_YOUR ASSIGNMENT_:
In the records, find every line with the word "hypothesis" and copy it out.

_DATA SHOWN_:
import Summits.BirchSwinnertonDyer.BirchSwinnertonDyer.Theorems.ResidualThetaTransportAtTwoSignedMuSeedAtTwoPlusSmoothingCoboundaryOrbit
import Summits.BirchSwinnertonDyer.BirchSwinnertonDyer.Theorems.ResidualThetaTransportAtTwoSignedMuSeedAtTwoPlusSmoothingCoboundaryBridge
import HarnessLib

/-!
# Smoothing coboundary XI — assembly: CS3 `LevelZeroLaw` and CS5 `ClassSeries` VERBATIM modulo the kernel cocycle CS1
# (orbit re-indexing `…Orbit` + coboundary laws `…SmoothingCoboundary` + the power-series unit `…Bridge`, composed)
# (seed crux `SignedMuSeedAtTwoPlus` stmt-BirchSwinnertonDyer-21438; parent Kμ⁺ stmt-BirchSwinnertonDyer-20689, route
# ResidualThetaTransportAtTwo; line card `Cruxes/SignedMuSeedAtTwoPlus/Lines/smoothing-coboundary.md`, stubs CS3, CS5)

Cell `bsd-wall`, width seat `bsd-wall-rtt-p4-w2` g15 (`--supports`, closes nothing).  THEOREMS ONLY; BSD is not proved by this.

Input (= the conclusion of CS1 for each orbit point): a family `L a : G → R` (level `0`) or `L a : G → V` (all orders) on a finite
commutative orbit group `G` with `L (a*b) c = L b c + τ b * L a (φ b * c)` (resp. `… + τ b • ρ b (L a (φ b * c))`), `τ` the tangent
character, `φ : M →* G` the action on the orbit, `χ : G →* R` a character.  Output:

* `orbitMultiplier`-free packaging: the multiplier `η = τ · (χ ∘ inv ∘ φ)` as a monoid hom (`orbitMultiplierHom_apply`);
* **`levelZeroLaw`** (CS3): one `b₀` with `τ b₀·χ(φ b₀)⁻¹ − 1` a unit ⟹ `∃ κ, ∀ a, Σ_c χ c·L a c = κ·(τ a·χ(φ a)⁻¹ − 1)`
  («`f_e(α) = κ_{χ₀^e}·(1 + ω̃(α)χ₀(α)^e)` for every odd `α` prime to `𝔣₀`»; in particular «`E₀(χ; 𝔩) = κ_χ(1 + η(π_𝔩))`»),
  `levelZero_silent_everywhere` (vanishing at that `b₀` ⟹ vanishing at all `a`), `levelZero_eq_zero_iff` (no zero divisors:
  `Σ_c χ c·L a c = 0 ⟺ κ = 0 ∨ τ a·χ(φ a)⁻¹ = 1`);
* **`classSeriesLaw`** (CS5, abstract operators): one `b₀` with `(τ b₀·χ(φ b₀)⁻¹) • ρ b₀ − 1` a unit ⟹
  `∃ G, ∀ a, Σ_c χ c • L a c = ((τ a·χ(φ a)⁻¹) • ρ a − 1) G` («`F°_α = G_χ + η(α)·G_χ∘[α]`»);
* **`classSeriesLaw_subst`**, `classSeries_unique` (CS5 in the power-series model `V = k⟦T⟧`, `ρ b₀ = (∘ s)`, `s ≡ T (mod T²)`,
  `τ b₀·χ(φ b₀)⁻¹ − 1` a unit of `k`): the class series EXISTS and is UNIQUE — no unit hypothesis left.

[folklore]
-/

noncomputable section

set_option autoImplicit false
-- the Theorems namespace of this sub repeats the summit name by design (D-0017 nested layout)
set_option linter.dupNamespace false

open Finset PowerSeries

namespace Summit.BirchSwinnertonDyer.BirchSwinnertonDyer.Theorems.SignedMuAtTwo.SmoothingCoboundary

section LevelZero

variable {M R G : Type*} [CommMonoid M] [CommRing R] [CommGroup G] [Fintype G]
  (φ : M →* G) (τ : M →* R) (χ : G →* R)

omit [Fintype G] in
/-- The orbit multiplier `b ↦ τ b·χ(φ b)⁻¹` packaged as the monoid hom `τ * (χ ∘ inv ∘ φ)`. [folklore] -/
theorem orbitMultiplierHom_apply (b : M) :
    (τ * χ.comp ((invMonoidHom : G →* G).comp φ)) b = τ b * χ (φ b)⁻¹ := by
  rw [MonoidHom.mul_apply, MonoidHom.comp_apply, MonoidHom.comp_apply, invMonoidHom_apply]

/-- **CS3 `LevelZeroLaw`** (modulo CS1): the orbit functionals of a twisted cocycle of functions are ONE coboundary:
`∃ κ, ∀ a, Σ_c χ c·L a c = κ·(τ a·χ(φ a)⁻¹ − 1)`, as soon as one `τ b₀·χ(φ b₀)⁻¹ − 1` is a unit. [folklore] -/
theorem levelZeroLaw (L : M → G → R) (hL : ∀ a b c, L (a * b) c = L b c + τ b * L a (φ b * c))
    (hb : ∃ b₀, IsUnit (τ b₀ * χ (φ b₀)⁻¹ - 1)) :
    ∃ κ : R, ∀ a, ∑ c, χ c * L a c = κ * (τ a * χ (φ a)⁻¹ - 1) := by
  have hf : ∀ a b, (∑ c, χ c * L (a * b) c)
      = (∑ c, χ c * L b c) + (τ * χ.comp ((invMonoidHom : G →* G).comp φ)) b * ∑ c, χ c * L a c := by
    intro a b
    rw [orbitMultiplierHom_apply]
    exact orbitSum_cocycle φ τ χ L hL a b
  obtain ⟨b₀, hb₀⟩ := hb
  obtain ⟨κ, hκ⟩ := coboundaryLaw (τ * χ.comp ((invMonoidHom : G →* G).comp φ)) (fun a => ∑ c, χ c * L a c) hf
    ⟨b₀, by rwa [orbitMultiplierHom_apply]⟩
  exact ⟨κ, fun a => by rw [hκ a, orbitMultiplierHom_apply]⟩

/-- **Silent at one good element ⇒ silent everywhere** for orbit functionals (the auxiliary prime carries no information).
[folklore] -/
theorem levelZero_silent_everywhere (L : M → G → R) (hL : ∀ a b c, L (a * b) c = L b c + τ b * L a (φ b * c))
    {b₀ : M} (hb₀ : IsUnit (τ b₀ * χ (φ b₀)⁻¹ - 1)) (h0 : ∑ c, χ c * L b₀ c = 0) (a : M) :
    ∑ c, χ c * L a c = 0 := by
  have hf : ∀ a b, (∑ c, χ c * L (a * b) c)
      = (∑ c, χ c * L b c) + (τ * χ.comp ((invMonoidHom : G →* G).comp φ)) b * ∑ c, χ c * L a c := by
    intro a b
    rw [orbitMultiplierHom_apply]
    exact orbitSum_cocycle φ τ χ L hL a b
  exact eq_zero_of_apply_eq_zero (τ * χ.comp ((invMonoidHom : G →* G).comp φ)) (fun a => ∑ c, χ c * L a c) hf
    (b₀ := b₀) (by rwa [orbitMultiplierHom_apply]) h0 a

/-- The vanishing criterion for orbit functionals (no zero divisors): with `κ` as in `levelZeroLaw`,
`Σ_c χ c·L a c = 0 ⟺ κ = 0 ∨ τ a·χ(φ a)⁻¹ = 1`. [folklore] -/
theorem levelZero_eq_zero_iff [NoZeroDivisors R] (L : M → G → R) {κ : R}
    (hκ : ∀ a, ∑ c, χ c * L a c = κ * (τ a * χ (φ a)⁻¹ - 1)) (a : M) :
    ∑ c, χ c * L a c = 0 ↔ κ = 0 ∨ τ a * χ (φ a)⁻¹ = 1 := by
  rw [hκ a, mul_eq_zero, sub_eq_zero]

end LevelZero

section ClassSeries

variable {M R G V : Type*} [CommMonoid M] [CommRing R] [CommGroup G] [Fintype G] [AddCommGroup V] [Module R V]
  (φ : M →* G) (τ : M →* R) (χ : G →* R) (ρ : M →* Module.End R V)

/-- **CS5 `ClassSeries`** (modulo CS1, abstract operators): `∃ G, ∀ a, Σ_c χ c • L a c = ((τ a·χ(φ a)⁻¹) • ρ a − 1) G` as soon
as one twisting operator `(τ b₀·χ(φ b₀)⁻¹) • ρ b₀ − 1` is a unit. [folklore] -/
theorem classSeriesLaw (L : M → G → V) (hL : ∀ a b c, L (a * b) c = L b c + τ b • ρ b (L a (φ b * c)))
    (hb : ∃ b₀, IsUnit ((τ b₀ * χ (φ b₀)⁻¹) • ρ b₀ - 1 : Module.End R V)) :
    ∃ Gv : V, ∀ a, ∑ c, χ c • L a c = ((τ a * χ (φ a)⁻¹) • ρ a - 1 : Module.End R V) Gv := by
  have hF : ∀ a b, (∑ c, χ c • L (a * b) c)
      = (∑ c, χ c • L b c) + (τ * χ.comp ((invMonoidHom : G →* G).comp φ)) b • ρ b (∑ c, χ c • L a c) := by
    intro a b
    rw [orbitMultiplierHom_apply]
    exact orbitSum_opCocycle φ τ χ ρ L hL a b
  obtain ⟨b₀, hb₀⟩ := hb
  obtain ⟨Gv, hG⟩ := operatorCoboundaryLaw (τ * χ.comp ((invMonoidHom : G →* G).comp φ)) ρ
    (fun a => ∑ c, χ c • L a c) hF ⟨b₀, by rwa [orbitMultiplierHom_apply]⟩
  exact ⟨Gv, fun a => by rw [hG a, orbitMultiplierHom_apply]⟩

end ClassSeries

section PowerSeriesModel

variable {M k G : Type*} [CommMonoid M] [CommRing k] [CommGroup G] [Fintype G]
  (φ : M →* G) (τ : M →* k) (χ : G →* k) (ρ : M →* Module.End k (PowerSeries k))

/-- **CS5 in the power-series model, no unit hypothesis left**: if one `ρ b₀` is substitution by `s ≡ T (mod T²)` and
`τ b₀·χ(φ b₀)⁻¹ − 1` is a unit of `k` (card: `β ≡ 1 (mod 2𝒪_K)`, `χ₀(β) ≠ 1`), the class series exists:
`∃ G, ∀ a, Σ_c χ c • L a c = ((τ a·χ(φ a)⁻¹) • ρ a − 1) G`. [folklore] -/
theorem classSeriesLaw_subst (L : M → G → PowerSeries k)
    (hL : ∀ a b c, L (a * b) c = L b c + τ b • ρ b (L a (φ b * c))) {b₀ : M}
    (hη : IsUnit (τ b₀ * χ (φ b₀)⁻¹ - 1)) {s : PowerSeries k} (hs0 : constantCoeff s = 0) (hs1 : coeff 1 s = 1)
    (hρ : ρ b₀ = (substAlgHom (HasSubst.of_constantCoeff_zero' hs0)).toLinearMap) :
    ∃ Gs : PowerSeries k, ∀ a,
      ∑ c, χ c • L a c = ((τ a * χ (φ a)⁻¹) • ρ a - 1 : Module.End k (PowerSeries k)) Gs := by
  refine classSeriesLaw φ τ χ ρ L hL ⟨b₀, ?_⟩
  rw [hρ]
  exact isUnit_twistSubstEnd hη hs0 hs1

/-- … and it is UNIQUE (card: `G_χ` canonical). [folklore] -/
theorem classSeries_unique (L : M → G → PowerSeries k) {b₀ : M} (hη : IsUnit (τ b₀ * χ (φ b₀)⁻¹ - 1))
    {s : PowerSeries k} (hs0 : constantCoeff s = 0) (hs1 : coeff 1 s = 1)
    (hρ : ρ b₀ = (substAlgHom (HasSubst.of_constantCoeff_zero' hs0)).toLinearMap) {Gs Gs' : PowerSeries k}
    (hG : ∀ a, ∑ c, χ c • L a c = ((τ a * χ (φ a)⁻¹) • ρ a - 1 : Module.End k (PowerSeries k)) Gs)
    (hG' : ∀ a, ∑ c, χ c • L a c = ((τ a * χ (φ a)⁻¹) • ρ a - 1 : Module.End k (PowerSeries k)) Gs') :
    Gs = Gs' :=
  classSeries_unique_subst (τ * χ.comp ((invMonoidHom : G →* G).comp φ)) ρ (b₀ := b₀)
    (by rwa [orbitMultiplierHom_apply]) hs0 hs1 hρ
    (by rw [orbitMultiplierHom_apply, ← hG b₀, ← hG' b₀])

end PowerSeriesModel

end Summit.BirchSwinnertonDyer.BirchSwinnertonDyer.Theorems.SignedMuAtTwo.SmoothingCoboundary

---

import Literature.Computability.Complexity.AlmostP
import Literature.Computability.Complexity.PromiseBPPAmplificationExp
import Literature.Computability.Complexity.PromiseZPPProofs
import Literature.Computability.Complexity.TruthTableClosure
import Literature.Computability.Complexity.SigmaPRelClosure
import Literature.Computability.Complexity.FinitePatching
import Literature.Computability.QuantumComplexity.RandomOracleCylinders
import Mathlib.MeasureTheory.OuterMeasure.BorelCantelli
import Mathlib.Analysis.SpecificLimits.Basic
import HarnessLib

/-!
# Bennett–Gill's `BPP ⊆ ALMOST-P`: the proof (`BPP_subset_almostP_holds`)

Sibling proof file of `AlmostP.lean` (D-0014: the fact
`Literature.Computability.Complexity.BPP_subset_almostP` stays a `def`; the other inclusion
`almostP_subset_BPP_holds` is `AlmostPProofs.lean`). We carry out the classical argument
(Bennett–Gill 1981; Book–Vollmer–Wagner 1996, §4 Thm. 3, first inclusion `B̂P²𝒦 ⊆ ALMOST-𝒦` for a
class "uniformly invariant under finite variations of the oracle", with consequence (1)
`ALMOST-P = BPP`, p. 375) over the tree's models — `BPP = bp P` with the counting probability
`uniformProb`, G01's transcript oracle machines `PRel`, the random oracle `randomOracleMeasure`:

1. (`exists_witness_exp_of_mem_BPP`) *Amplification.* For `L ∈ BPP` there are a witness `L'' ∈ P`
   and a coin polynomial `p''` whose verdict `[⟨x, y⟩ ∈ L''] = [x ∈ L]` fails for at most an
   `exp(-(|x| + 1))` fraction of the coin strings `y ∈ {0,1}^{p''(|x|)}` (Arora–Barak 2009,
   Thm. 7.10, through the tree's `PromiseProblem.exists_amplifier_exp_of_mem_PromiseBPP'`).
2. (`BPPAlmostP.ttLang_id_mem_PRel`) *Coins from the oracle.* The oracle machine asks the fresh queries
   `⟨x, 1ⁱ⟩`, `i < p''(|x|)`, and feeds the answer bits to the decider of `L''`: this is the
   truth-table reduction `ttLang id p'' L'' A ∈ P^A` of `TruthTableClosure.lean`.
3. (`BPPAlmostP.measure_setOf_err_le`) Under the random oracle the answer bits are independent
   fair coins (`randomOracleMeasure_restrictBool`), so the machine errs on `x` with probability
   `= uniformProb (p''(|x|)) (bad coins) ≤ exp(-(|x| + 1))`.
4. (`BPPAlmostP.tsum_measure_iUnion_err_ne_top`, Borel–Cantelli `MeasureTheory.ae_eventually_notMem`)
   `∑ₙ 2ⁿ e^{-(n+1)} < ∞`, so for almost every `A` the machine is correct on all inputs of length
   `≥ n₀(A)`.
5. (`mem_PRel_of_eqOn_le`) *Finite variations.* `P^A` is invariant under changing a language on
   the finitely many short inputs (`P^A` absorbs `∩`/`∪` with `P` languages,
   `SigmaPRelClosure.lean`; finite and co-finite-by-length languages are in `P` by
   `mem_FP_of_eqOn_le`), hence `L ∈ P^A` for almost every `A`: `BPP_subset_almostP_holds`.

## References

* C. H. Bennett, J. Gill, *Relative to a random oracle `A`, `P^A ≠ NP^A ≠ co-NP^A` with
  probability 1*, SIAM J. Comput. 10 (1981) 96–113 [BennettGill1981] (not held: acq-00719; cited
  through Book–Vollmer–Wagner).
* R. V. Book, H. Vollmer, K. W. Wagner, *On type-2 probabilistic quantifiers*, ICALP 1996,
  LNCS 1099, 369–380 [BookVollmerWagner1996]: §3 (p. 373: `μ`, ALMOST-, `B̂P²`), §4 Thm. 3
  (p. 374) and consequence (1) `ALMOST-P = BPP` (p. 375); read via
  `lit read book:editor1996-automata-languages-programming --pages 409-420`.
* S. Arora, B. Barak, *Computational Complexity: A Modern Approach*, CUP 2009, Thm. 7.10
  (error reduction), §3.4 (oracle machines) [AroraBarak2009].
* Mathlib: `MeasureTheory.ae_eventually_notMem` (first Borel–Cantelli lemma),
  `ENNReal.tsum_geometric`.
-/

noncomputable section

_RESPONSE TO THIS TASK_:
  `τ b₀·χ(φ b₀)⁻¹ − 1` a unit of `k`): the class series EXISTS and is UNIQUE — no unit hypothesis left.
/-- **CS5 in the power-series model, no unit hypothesis left**: if one `ρ b₀` is substitution by `s ≡ T (mod T²)` and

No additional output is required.